About Me
Hi there, I'm Tyler. I've been tinkering with computers and programs since I was 12. Coding became a real passion for me back in 2019 when I started creating mods and collaborating with teams for the game Arma 3. These days, I spend my time working on mods for Arma Reforger and whipping up basic Python scripts. I'm certified in C++, C#, and SQL, and I'm pretty handy with Python and SQF too. Just your average tech enthusiast trying to make cool stuff!
Arma 3 New Vegas


Projects
Arma 3 New Vegas was a server with over 300+ players. I was the lead developer on this project, we ended up providing a unique experience not seen before in Arma 3 using the aftermath mod. Using the Altis Life framework I was able to store player data in an SQL database, create an engaging role-play experience, and have multiple factions, preset, and player-created factions that created a dynamic experience only we could provide.
Password Generator
I've made a password generator using TRNG and Python to make custom passwords for myself. After the password is created it automatically emails me the new passwords list in a password encrypted archive.
File Organizer
I've made a file organizer for my computer that runs in the background using a Windows task scheduler. It's made in Python and uses a dictionary to keep track of file names and their locations.
Playlist Downloader
I've made a Python script that uses a CLI to download YouTube videos and playlists to my computer. I use this for car rides to listen to podcasts going through areas with no signal.
Tik Tak Toe
My first project outside of Arma 3 and Arma Reforger was a basic game of Tik Tak Toe using a CLI. It was made in C++ and consists of the best of three rulesets. It has changing player sides, uses numpad inputs and stores wins and losses.


Coalition Lobby
Engineered an optimized lobby and server architecture in the Enfusion engine using Enforce Script, a C#-adjacent language, to reduce overhead and enhance performance. Integrated modular custom systems directly into the core gamemode, enabling reliable support for 128-player sessions. Features include dynamically generated faction ORBATs, a player-driven slotting system, and structured game phases—briefing, slotting, gameplay, and AAR—designed to streamline setup and coordination for large-scale multiplayer scenarios.


Coalition Gear Script
Co-developed a dynamic gear and loadout system that streamlines faction creation by using structured config files, reducing setup time from hours to minutes. The system enables full customization of uniforms, weapons, attachments, and equipment, down to the individual role level. This significantly improved workflow efficiency and allowed mission designers to rapidly build and scale complete, consistent factions for large-scale scenarios.
Drone Framework
Developed a realistic drone framework incorporating real-world systems such as line-of-sight-based signal strength, terrain-aware interference, signal jamming, and automatic reconnection logic. Implemented dynamic targeting data for recon drones and custom HUDs that simulate DJI and FPV drone interfaces. The jamming system accurately models real-world behavior—interfering with signal strength rather than outright blocking it—allowing operators closer to their drones than a jammer to maintain control.

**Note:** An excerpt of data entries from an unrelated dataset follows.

/-- Membership in `badPercolation`. [cite: GeorgiiHiguchi2000, Lemma 5.5] -/
theorem mem_badPercolation_iff {p : SpinConfig (Site 2) × SpinConfig (Site 2)} :
    p ∈ {p : SpinConfig (Site 2) × SpinConfig (Site 2) |
      ∃ x, (siteCluster (zdGraph 2) (spinSites 1 (badConfig p)) x).Infinite} ↔ ∃ x, (siteCluster (zdGraph 2) (spinSites 1 (badConfig p)) x).Infinite :=
  Iff.rfl

/-- The complement of bad percolation: every bad cluster is finite. [cite: GeorgiiHiguchi2000, Lemma 5.5] -/
theorem not_mem_badPercolation_iff {p : SpinConfig (Site 2) × SpinConfig (Site 2)} :
    p ∉ {p : SpinConfig (Site 2) × SpinConfig (Site 2) |
      ∃ x, (siteCluster (zdGraph 2) (spinSites 1 (badConfig p)) x).Infinite} ↔ ∀ x, ¬ (siteCluster (zdGraph 2) (spinSites 1 (badConfig p)) x).Infinite := by
  rw [mem_badPercolation_iff, not_exists]

/-- `p ↦ S_bad(p) ∖ Λ` is measurable with respect to the two layers off `Λ`. [cite: GeorgiiHiguchi2000, Lemma 5.5 (proof, p. 16)] -/
theorem measurable_spinSites_badConfig_diff (Λ : Finset (Site 2)) :
    Measurable[(cylinderEvents (X := fun _ : Site 2 => ℤˣ) ((↑Λ : Set (Site 2))ᶜ)).prod
        (cylinderEvents (X := fun _ : Site 2 => ℤˣ) ((↑Λ : Set (Site 2))ᶜ))]
      fun p : SpinConfig (Site 2) × SpinConfig (Site 2) => spinSites 1 (badConfig p) \ ↑Λ := by
  letI m : MeasurableSpace (SpinConfig (Site 2)) :=
    cylinderEvents (X := fun _ : Site 2 => ℤˣ) ((↑Λ : Set (Site 2))ᶜ)
  refine @measurable_set_iff _ _ (m.prod m) _ |>.2 fun a => ?_
  by_cases ha : a ∈ (↑Λ : Set (Site 2))
  · have : (fun p : SpinConfig (Site 2) × SpinConfig (Site 2) => a ∈ spinSites 1 (badConfig p) \ ↑Λ) =
        fun _ => False := by
      funext p; simp [ha]
    rw [this]
    exact @measurable_const Prop _ _ (m.prod m) False
  · have : (fun p : SpinConfig (Site 2) × SpinConfig (Site 2) => a ∈ spinSites 1 (badConfig p) \ ↑Λ) =
        fun p => p.1 a = 1 ∧ p.2 a = -1 := by
      funext p
      simp only [Set.mem_sdiff, ha, not_false_eq_true, and_true]
      exact propext mem_spinSites_badConfig
    rw [this]
    have hcoord : Measurable[m] fun ω : SpinConfig (Site 2) => ω a :=
      measurable_cylinderEvent_apply (X := fun _ : Site 2 => ℤˣ) ha
    have h1 : Measurable[m.prod m] fun p : SpinConfig (Site 2) × SpinConfig (Site 2) => p.1 a :=
      @Measurable.comp _ _ _ (m.prod m) m _ _ _ hcoord (@measurable_fst _ _ m m)
    have h2 : Measurable[m.prod m] fun p : SpinConfig (Site 2) × SpinConfig (Site 2) => p.2 a :=
      @Measurable.comp _ _ _ (m.prod m) m _ _ _ hcoord (@measurable_snd _ _ m m)
    exact (h1.eq_const 1).and (h2.eq_const (-1))

/-- **Bad percolation is decided off every finite `Λ`**: it belongs to `𝓕_{Λᶜ} ⊗ 𝓕_{Λᶜ}`
(closing finitely many sites does not affect the existence of an infinite cluster,
`exists_infinite_siteCluster_diff_iff`). [cite: GeorgiiHiguchi2000, Lemma 5.5 (proof, p. 16)] -/
theorem measurableSet_prodCylinder_badPercolation (Λ : Finset (Site 2)) :
    MeasurableSet[(cylinderEvents (X := fun _ : Site 2 => ℤˣ) ((↑Λ : Set (Site 2))ᶜ)).prod
        (cylinderEvents (X := fun _ : Site 2 => ℤˣ) ((↑Λ : Set (Site 2))ᶜ))] {p : SpinConfig (Site 2) × SpinConfig (Site 2) |
      ∃ x, (siteCluster (zdGraph 2) (spinSites 1 (badConfig p)) x).Infinite} := by
  classical
  have hE : {p : SpinConfig (Site 2) × SpinConfig (Site 2) |
      ∃ x, (siteCluster (zdGraph 2) (spinSites 1 (badConfig p)) x).Infinite} =
      (fun p : SpinConfig (Site 2) × SpinConfig (Site 2) => spinSites 1 (badConfig p) \ ↑Λ) ⁻¹'
        (⋃ x, sitePercolatesAt (zdGraph 2) x) := by
    ext p
    simp only [Set.mem_preimage, Set.mem_iUnion, sitePercolatesAt, Set.mem_setOf_eq]
    exact (exists_infinite_siteCluster_diff_iff (G := zdGraph 2) (spinSites 1 (badConfig p)) Λ).symm
  rw [hE]
  exact measurable_spinSites_badConfig_diff Λ
    (MeasurableSet.iUnion fun x => measurableSet_sitePercolatesAt x)

/-- **Bad percolation is a product-tail event** (Georgii–Higuchi 2000, end of the proof of
Lemma 5.5: "this event is measurable with respect to the product-tail `𝒯⁽²⁾`"). [cite: GeorgiiHiguchi2000, Lemma 5.5 (proof, p. 16)] -/
theorem measurableSet_prodTailEvents_badPercolation :
    MeasurableSet[prodTailEvents (Site 2) ℤˣ] {p : SpinConfig (Site 2) × SpinConfig (Site 2) |
      ∃ x, (siteCluster (zdGraph 2) (spinSites 1 (badConfig p)) x).Infinite} :=
  measurableSet_prodTailEvents_iff.2 fun Λ => measurableSet_prodCylinder_badPercolation Λ

/-- Bad percolation is measurable. [cite: GeorgiiHiguchi2000, Lemma 5.5 (proof, p. 16)] -/
theorem measurableSet_badPercolation :
    MeasurableSet {p : SpinConfig (Site 2) × SpinConfig (Site 2) |
      ∃ x, (siteCluster (zdGraph 2) (spinSites 1 (badConfig p)) x).Infinite} :=
  MeasurableSet.of_prodTailEvents measurableSet_prodTailEvents_badPercolation

/-- The event "the bad cluster of `t` is finite" is measurable. [folklore] -/
theorem measurableSet_badCluster_finite (t : Site 2) :
    MeasurableSet {p : SpinConfig (Site 2) × SpinConfig (Site 2) |
      (siteCluster (zdGraph 2) (spinSites 1 (badConfig p)) t).Finite} := by
  classical
  have hE : {p : SpinConfig (Site 2) × SpinConfig (Site 2) |
      (siteCluster (zdGraph 2) (spinSites 1 (badConfig p)) t).Finite} =
      ((fun p : SpinConfig (Site 2) × SpinConfig (Site 2) => spinSites 1 (badConfig p)) ⁻¹'
        sitePercolatesAt (zdGraph 2) t)ᶜ := by
    ext p
    simp only [Set.mem_setOf_eq, Set.mem_compl_iff, Set.mem_preimage, sitePercolatesAt,
      Set.not_infinite]
  rw [hE]
  exact (((measurable_spinSites 1).comp measurable_badConfig) (measurableSet_sitePercolatesAt t)).compl

end BadTail

/-! ### The 0–1 upgrade (end of the proof of Lemma 5.5) -/

section ZeroOne

variable {μ μ' : Measure (SpinConfig (Site 2))}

Developed a Call for Fire training system in the Enfusion Engine using Enforce Script, a C#-adjacent language, to train the troop in artillery call-in procedures. The tool simulates realistic GM angles and target data acquisition, enabling accurate practice without the need for a physical simulation classroom, greatly improving accessibility and training efficiency.


Call For Fire Trainer


Land Nav Trainer
Built a land navigation trainer in the Enfusion Engine to train the troop using video game environments as a medium. The system enables dynamic generation of randomized navigation points from a preset pool and simulates GM angle for realistic terrain-based training. It provides a scalable, efficient alternative to physical land nav exercises, eliminating the need to reserve or prepare real-world terrain.